_Your assignment_
The listing below contains a span that opens with the line containing "obtain ⟨n, rfl⟩" and closes with the line containing "have hoccΨ := hzero Ψ hΨE₁ hΨnn". Return that span exactly.

_Information provided_

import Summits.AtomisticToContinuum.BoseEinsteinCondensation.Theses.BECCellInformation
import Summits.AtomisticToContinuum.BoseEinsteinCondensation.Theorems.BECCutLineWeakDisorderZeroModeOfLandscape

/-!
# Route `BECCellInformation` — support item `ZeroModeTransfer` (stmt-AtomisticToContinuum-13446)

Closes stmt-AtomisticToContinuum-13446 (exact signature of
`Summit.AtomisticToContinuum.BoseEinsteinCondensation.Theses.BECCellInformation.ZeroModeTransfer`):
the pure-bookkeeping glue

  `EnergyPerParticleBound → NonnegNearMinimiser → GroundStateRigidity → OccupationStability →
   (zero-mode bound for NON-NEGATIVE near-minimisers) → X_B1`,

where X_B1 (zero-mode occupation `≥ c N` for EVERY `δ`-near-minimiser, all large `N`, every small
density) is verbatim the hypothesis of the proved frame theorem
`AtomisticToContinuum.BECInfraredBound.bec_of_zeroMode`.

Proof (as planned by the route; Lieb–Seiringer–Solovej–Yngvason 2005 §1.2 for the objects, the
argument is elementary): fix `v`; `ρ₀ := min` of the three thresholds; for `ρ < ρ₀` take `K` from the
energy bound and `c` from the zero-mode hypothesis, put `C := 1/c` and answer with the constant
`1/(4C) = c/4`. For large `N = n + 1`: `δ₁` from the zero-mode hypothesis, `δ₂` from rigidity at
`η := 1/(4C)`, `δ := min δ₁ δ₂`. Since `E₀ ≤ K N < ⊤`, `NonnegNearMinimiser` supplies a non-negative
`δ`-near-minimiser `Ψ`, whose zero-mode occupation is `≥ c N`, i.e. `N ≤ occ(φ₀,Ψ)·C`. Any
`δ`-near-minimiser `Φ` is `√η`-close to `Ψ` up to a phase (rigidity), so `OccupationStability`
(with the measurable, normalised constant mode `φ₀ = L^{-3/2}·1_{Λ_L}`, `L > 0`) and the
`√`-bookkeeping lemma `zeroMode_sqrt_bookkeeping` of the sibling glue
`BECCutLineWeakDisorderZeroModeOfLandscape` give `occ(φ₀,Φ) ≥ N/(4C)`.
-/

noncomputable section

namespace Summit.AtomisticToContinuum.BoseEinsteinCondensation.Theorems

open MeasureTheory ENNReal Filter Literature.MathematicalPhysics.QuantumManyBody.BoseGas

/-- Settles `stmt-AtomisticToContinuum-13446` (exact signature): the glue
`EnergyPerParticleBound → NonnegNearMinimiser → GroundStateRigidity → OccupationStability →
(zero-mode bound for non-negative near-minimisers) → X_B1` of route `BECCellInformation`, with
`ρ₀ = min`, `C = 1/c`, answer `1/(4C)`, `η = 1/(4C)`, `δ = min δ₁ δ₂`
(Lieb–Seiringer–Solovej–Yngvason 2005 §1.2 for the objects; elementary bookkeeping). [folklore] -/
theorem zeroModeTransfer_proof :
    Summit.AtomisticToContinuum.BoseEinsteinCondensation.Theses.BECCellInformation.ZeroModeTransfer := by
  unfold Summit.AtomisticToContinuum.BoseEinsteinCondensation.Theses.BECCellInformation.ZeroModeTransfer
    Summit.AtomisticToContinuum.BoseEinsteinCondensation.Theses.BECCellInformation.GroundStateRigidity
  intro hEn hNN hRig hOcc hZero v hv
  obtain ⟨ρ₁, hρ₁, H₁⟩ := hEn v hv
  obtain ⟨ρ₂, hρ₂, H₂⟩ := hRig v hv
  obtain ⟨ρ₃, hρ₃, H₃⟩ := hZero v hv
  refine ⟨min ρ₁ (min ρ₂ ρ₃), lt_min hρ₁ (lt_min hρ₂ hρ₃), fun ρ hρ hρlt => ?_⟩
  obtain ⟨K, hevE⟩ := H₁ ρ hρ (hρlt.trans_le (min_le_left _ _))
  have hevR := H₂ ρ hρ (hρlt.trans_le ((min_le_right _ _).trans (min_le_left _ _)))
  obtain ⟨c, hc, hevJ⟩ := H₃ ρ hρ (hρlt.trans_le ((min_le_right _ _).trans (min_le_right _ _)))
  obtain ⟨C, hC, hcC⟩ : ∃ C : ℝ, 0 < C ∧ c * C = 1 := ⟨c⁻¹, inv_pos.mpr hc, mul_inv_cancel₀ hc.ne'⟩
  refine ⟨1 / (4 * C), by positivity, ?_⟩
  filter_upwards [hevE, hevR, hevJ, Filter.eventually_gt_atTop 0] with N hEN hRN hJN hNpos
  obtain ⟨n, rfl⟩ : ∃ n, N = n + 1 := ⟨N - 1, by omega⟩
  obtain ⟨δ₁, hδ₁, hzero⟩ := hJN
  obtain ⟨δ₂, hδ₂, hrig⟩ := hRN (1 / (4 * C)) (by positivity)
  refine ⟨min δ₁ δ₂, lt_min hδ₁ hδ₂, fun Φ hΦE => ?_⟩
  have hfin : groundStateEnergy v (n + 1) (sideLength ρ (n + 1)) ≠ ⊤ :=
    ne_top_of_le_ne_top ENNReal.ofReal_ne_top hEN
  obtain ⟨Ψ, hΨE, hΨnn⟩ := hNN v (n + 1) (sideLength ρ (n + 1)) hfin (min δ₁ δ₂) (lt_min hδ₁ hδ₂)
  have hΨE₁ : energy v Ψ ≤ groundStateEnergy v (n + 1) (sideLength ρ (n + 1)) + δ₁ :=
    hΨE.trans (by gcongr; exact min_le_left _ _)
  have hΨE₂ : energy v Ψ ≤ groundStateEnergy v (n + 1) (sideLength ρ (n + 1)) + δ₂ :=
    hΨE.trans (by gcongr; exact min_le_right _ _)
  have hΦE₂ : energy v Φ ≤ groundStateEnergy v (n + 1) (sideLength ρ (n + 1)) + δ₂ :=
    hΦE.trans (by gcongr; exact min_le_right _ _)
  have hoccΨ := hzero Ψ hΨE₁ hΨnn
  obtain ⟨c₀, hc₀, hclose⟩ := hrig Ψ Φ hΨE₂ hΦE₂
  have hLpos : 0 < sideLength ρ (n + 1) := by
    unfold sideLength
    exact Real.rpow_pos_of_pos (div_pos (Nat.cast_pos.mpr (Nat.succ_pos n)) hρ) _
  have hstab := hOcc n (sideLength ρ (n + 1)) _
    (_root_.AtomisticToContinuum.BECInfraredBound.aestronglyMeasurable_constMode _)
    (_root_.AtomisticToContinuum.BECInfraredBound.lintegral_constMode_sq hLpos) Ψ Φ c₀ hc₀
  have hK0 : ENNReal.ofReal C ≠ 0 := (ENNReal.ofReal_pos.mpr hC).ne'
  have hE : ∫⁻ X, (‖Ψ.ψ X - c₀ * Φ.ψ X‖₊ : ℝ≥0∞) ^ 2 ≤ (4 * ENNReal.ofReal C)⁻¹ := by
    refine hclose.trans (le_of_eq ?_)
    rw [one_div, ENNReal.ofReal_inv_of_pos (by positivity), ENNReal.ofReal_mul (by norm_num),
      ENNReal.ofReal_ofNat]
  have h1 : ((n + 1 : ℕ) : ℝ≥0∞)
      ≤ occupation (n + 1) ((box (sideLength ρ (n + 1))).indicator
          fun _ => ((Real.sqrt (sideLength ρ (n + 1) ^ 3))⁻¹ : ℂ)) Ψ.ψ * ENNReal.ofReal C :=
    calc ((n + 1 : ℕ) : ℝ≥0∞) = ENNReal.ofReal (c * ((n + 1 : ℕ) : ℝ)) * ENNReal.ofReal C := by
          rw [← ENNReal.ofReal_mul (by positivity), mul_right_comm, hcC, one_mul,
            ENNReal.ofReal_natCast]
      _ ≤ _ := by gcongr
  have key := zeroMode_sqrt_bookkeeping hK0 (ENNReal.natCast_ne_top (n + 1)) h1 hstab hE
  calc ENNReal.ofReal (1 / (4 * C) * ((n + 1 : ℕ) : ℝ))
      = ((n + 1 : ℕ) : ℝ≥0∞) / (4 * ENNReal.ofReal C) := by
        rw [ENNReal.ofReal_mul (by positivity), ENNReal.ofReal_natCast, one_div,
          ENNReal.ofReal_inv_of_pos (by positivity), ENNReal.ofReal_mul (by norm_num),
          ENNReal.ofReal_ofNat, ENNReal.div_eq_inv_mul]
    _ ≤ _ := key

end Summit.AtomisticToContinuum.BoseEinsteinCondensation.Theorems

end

_Solution_
  obtain ⟨n, rfl⟩ : ∃ n, N = n + 1 := ⟨N - 1, by omega⟩
  obtain ⟨δ₁, hδ₁, hzero⟩ := hJN
  obtain ⟨δ₂, hδ₂, hrig⟩ := hRN (1 / (4 * C)) (by positivity)
  refine ⟨min δ₁ δ₂, lt_min hδ₁ hδ₂, fun Φ hΦE => ?_⟩
  have hfin : groundStateEnergy v (n + 1) (sideLength ρ (n + 1)) ≠ ⊤ :=
    ne_top_of_le_ne_top ENNReal.ofReal_ne_top hEN
  obtain ⟨Ψ, hΨE, hΨnn⟩ := hNN v (n + 1) (sideLength ρ (n + 1)) hfin (min δ₁ δ₂) (lt_min hδ₁ hδ₂)
  have hΨE₁ : energy v Ψ ≤ groundStateEnergy v (n + 1) (sideLength ρ (n + 1)) + δ₁ :=
    hΨE.trans (by gcongr; exact min_le_left _ _)
  have hΨE₂ : energy v Ψ ≤ groundStateEnergy v (n + 1) (sideLength ρ (n + 1)) + δ₂ :=
    hΨE.trans (by gcongr; exact min_le_right _ _)
  have hΦE₂ : energy v Φ ≤ groundStateEnergy v (n + 1) (sideLength ρ (n + 1)) + δ₂ :=
    hΦE.trans (by gcongr; exact min_le_right _ _)
  have hoccΨ := hzero Ψ hΨE₁ hΨnn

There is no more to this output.